Road Signs, Life Signs

Do you ever see a sign on the street or on the road and think: You don’t know how right you are, Mr. Street Sign....?

Sometimes I think those signs aren’t just giving us directions while we drive or walk they’re like signposts alerting us to that bump we are about to hit in our personal life.

I haven’t felt like posting for a week now. I have certainly been walking across a bit of a rough surface and it’s not because of my bad leg.

He came after her with an axe. It sounds like the opening line to a scary novel or the opening scene of the latest slasher flick, doesn’t it?

But it really happened. Those of you who have read this blog for a while (and I thank you SOOOO much) will know of my sister’s volatile marriage and the history of domestic abuse she has endured.

I haven’t written about her situation for a while because things have been quiet –almost too quiet. The thing with an addict (my sister’s husband) is that even when they are not engaging in their addictive behaviours they are still addicted. You can see the lure of the addiction lurking behind their eyes. The last time I saw my brother-in-law I saw his addiction like an aura hovering above his head, almost made flesh. And I knew. I knew she was gonna blow.

My brother-in-law went after my sister with an axe last week. At 11AM. He had been drinking since dawn and had consumed over 14 bottles of beer.  I couldn’t consume even half of that without ending up in hospital but he did and he kept moving like a demon from the pits of hell rising up through the fire.

After the 14th bottle of beer he realised he had run out and told my sister to go and get some more. She refused and that’s when he blew.

I’ll spare you most of the details. They are actually quite upsetting for me to write about. My sister is physically unharmed but he was arrested and charged with 6 offenses including arson (he threw furniture out onto the front lawn and set fire to it,) resisting arrest (he swung a punch at a cop,) and cruelty to animals (he poured petrol into my sister’s fish tank.) He may go to jail for up to 4 years.

Miraculously, the fish survived. One of the female police officers was a fishkeeper herself and she filled the bathtub with water, purified it and got them out of the contaminated tank. Her actions really saved them all. As of today they all seem completely fine even the old granddaddy fish – Cedric – who is over ten years old. It would have killed me if he hadn’t made it.

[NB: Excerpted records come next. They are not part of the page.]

/-- **THE ROOT STEP OF `toPGen cell (j, c)` IS THE ROOT STEP OF `pgenR rnw j c`** for every component `c ∈ comp j` and
every admissible order: both are the minimum of the constituents' root steps (renewal does not move a root step; new
regions have root step `j`), by induction on the level. [folklore] -/
theorem rootStep_toPGen_eq_pgenR (hW : H.WF) (hO : OrderOK H ord) :
    ∀ (j : ℕ) (c : γ), c ∈ H.comp j →
      ((pedOf H rnw ord).toPGen cell (j, c)).rootStep = (H.pgenR rnw j c).rootStep := by
  intro j
  induction j with
  | zero =>
      intro c hc
      -- both sides are `0`: nonempty lists of births at level `0`
      have hl : ((pedOf H rnw ord).toPGen cell (0, c)).rootStep ≤ 0 := by
        rw [toPGen_zero H rnw ord cell hc,
          rootStep_joinP_le_iff _ _ 0 _ (by simpa using rights_ord_zero_ne_nil hW hO hc)]
        obtain ⟨n, ns, hns⟩ := List.exists_cons_of_ne_nil (rights_ord_zero_ne_nil hW hO hc)
        exact ⟨PGen.birth 0 (H.cls n) (cell n), by rw [hns]; simp, le_rfl⟩
      have hr := H.rootStep_pgenR_le rnw 0 c
      omega
  | succ j ih =>
      intro c hc
      have hne := ord_ne_nil hW hO hc
      refine eq_of_forall_le_iff fun k => ?_
      rw [toPGen_succ H rnw ord cell hc, rootStep_joinP_le_iff _ _ k _ (by simpa using hne),
        ComponentHistory.pgenR_succ_eq,
        rootStep_assembleR_le_iff c k (j + 1) _ (H.constituentsR_ne_nil rnw hW _ hc)]
      -- constituent by constituent the root steps agree; the two lists are permutations of each other
      have key : ∀ q ∈ H.constit (j + 1) c,
          (Sum.elim (fun p => if rnw j p = true then PGen.renew ((pedOf H rnw ord).toPGen cell (j, p)) j
              else (pedOf H rnw ord).toPGen cell (j, p)) (fun n => PGen.birth (j + 1) (H.cls n) (cell n)) q).rootStep =
            (Sum.elim (wrapR rnw (H.pgenR rnw j) j) (fun n => PGen.birth (j + 1) (H.cls n) n) q).rootStep := by
        intro q hq
        cases q with
        | inr n => rfl
        | inl p =>
            have hp : p ∈ H.comp j := hW.parts_sub j c hc p ((mem_lefts_iff p _).2 hq)
            simp only [Sum.elim_inl, rootStep_wrapR]
            cases rnw j p
            · simpa using ih p hp
            · simpa [PGen.rootStep] using ih p hp
      simp only [ComponentHistory.constituentsR, List.mem_map]
      constructor
      · rintro ⟨U, ⟨q, hq, rfl⟩, hUk⟩
        have hq' : q ∈ H.constit (j + 1) c := (hO (j + 1) c hc).mem_iff.1 hq
        exact ⟨_, ⟨q, hq', rfl⟩, by rw [← key q hq']; exact hUk⟩
      · rintro ⟨U, ⟨q, hq, rfl⟩, hUk⟩
        have hq' : q ∈ ord (j + 1) c := (hO (j + 1) c hc).mem_iff.2 hq
        exact ⟨_, ⟨q, hq', rfl⟩, by rw [key q hq]; exact hUk⟩
/-! ## §4 The `L¹` bound -/

/-- **`L¹` NORM OF THE TRAPEZOID KERNEL**: for `A, B ≥ 1`, every `a ∈ ℤ` and every `y ∈ ℝ`,
`∫_𝕋 |Σ_l (N(l)/B) e^{2πily} e_{−l}(t)| dt ≤ √(A·B)/B` (`= √(A/B)`; for the symmetric trapezoid `a = −L`, `A = 2L+R`, `B = R`:
`√((2L+R)/R)`).  Pointwise `|D_I||D_J| ≤ (ε|D_I|² + |D_J|²/ε)/2` with `ε = √(B/A)` and `∫|D_I|² = A`, `∫|D_J|² = B`.
[cite: Grafakos2014, Prop. 3.2.7 (3)] -/
theorem integral_norm_trapezoid_kernel_le (a : ℤ) {A B : ℕ} (hA : 0 < A) (hB : 0 < B) (y : ℝ) :
    ∫ t : UnitAddCircle, ‖∑ l ∈ Finset.Ioo (a - B) (a + A),
        (((((Finset.Ico a (a + A)) ×ˢ (Finset.Ico (0 : ℤ) B)).filter (fun p : ℤ × ℤ => p.1 - p.2 = l)).card : ℂ) / B) *
          cexp (2 * π * I * l * y) * fourier (-l) t‖ ≤ Real.sqrt (A * B) / B := by
  classical
  have hAr : (0 : ℝ) < A := by exact_mod_cast hA
  have hBr : (0 : ℝ) < B := by exact_mod_cast hB
  set DI : UnitAddCircle → ℂ := fun t => ∑ j ∈ Finset.Ico a (a + A), cexp (2 * π * I * j * y) * fourier (-j) t with hDI
  set DJ : UnitAddCircle → ℂ := fun t => ∑ j' ∈ Finset.Ico (0 : ℤ) B, cexp (2 * π * I * j' * y) * fourier (-j') t with hDJ
  have hDIc : Continuous DI := by
    refine continuous_finsetSum _ fun n _ => continuous_const.mul (fourier (-n)).continuous
  have hDJc : Continuous DJ := by
    refine continuous_finsetSum _ fun n _ => continuous_const.mul (fourier (-n)).continuous
  -- the integrand equals `(1/B)·|DI|·|DJ|`
  have hpt : ∀ t : UnitAddCircle, ‖∑ l ∈ Finset.Ioo (a - B) (a + A),
      (((((Finset.Ico a (a + A)) ×ˢ (Finset.Ico (0 : ℤ) B)).filter (fun p : ℤ × ℤ => p.1 - p.2 = l)).card : ℂ) / B) *
        cexp (2 * π * I * l * y) * fourier (-l) t‖ = (1 / B) * (‖DI t‖ * ‖DJ t‖) := by
    intro t
    have e1 : ∑ l ∈ Finset.Ioo (a - B) (a + A),
        (((((Finset.Ico a (a + A)) ×ˢ (Finset.Ico (0 : ℤ) B)).filter (fun p : ℤ × ℤ => p.1 - p.2 = l)).card : ℂ) / B) *
          cexp (2 * π * I * l * y) * fourier (-l) t =
        (1 / (B : ℂ)) * ∑ l ∈ Finset.Ioo (a - B) (a + A),
          ((((Finset.Ico a (a + A)) ×ˢ (Finset.Ico (0 : ℤ) B)).filter (fun p : ℤ × ℤ => p.1 - p.2 = l)).card : ℂ) *
            (cexp (2 * π * I * l * y) * fourier (-l) t) := by
      rw [Finset.mul_sum]
      refine Finset.sum_congr rfl fun l _ => ?_
      ring
    rw [e1, trapezoid_kernel_eq, norm_mul, norm_mul, RCLike.norm_conj, norm_div, norm_one, Complex.norm_natCast]
  simp_rw [hpt]
  rw [integral_const_mul]
  -- one-variable energies
  have hEI : ∫ t : UnitAddCircle, ‖DI t‖ ^ 2 = A := by
    have h := integral_norm_sq_trigSum_eq (Finset.Ico a (a + A)) (fun j => cexp (2 * π * I * j * y))
    have e : ∑ n ∈ Finset.Ico a (a + A), ‖cexp (2 * π * I * n * y)‖ ^ 2 = A := by
      have e1 : ∀ n : ℤ, ‖cexp (2 * π * I * n * y)‖ ^ 2 = 1 := fun n => by
        rw [show (2 * π * I * n * y : ℂ) = ((2 * π * n * y : ℝ) : ℂ) * I by push_cast; ring, Complex.norm_exp_ofReal_mul_I]
        norm_num
      simp_rw [e1]
      simp
    rw [e] at h
    exact h
  have hEJ : ∫ t : UnitAddCircle, ‖DJ t‖ ^ 2 = B := by
    have h := integral_norm_sq_trigSum_eq (Finset.Ico (0 : ℤ) B) (fun j => cexp (2 * π * I * j * y))
    have e : ∑ n ∈ Finset.Ico (0 : ℤ) B, ‖cexp (2 * π * I * n * y)‖ ^ 2 = B := by
      have e1 : ∀ n : ℤ, ‖cexp (2 * π * I * n * y)‖ ^ 2 = 1 := fun n => by
        rw [show (2 * π * I * n * y : ℂ) = ((2 * π * n * y : ℝ) : ℂ) * I by push_cast; ring, Complex.norm_exp_ofReal_mul_I]
        norm_num
      simp_rw [e1]
      simp
    rw [e] at h
    exact h
  -- AM–GM with `ε = √(B/A)`
  set ε : ℝ := Real.sqrt (B / A) with hε
  have hεpos : 0 < ε := Real.sqrt_pos.2 (div_pos hBr hAr)
  have hamgm : ∀ t : UnitAddCircle, ‖DI t‖ * ‖DJ t‖ ≤ (ε / 2) * ‖DI t‖ ^ 2 + (1 / (2 * ε)) * ‖DJ t‖ ^ 2 := by
    intro t
    have h0 : 0 ≤ (ε * ‖DI t‖ - ‖DJ t‖) ^ 2 := sq_nonneg _
    have e0 : (ε * ‖DI t‖ - ‖DJ t‖) ^ 2 = ε ^ 2 * ‖DI t‖ ^ 2 + ‖DJ t‖ ^ 2 - 2 * ε * (‖DI t‖ * ‖DJ t‖) := by ring
    rw [e0] at h0
    rw [show (ε / 2) * ‖DI t‖ ^ 2 + (1 / (2 * ε)) * ‖DJ t‖ ^ 2 = (ε ^ 2 * ‖DI t‖ ^ 2 + ‖DJ t‖ ^ 2) / (2 * ε) by
      field_simp]
    rw [le_div_iff₀ (by positivity)]
    linarith
  have hI1 : Integrable (fun t => ‖DI t‖ * ‖DJ t‖) volume :=
    (hDIc.norm.mul hDJc.norm).integrable_of_hasCompactSupport (HasCompactSupport.of_compactSpace _)
  have hI2 : Integrable (fun t => (ε / 2) * ‖DI t‖ ^ 2 + (1 / (2 * ε)) * ‖DJ t‖ ^ 2) volume :=
    (((hDIc.norm.pow 2).const_mul _).add ((hDJc.norm.pow 2).const_mul _)).integrable_of_hasCompactSupport
      (HasCompactSupport.of_compactSpace _)
  have hJ1 : Integrable (fun t : UnitAddCircle => (ε / 2) * ‖DI t‖ ^ 2) volume :=
    ((hDIc.norm.pow 2).const_mul _).integrable_of_hasCompactSupport (HasCompactSupport.of_compactSpace _)
  have hJ2 : Integrable (fun t : UnitAddCircle => (1 / (2 * ε)) * ‖DJ t‖ ^ 2) volume :=
    ((hDJc.norm.pow 2).const_mul _).integrable_of_hasCompactSupport (HasCompactSupport.of_compactSpace _)
  have hle : ∫ t : UnitAddCircle, ‖DI t‖ * ‖DJ t‖ ≤ Real.sqrt (A * B) := by
    refine (integral_mono hI1 hI2 hamgm).trans ?_
    rw [integral_add hJ1 hJ2, integral_const_mul, integral_const_mul, hEI, hEJ]
    -- `(ε/2)A + B/(2ε) = √(AB)` for `ε = √(B/A)`
    have hεsq : ε ^ 2 = B / A := Real.sq_sqrt (div_pos hBr hAr).le
    have hsAB : Real.sqrt (A * B) = ε * A := by
      have e1 : ε * A = Real.sqrt (B / A * A ^ 2) := by
        rw [Real.sqrt_mul (div_pos hBr hAr).le, Real.sqrt_sq hAr.le]
      rw [e1]
      congr 1
      field_simp
    rw [hsAB]
    have hB' : (B : ℝ) = ε ^ 2 * A := by rw [hεsq]; field_simp
    have : 1 / (2 * ε) * (B : ℝ) = ε * A / 2 := by
      rw [hB']; field_simp
    rw [this]
    linarith
  calc 1 / (B : ℝ) * ∫ t : UnitAddCircle, ‖DI t‖ * ‖DJ t‖ ≤ 1 / (B : ℝ) * Real.sqrt (A * B) :=
        mul_le_mul_of_nonneg_left hle (by positivity)
    _ = Real.sqrt (A * B) / B := by ring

On Monday I went with my sister to court. There is an AVO (apprehended violence order) against her husband that needed to be brought into effect. He is not allowed to be violent towards her (including verbally) for the next two years. Nor is he allowed to drink. If he does he will go immediately to jail.

It was so depressing at the court house. Most of the cases there on that particular day were to do with domestic violence and it was heartbreaking to see it. Not just the black eyes and bruises but the lowered glances and almost palpable loss of any kind of hope.

As we sat in the waiting room I prayed that as a result of my sister witnessing all that misery that she would stand up and say – ENOUGH, ALREADY . I’M OUT OF HERE – and would get the next train out of her one-horse town (or maybe in her case just move in with our parents.) But she didn’t. And she hasn’t.

Her husband came after her with an axe and even that – something that could have killed her – isn’t enough to make her leave. When I realised she wasn’t going to leave the enormity of the whole thing just hit me and I had the worst panic attack I have ever had. I couldn’t catch my breath at all. I really thought I was going to die. I am powerless to help my little baby sister. He might kill her. She has an AVO against him and they are still living in the same house. The whole thing is so messed up I can’t even begin to figure it out.

I’ve asked WHY a million times. I’ve read all about domestic violence. I’ve had friends who have stayed and who have left marriages which were subject to violence. I know how hard it is to go but an axe – an axe. You’re not going to bounce back from that one.

I don’t know what to do. I really don’t. For the first time ever I am really angry with my sister for letting this be her life. For making this be all our lives. I just don’t get it.

I saw an old neighbour of mine at the shops the other day and she said I looked stressed and wondered if it was because of my injury. My injury is fine. It’s almost completely healed, but I said it was bothering me a bit because I couldn’t tell her the truth, I couldn’t say: My brother-in-law threatened my sister’s life with an axe and she hasn’t left him. How can you say that out loud? How can you say it? Most people wouldn’t understand why a woman in that situation wouldn’t run for here life. Truth be told, I don’t really understand.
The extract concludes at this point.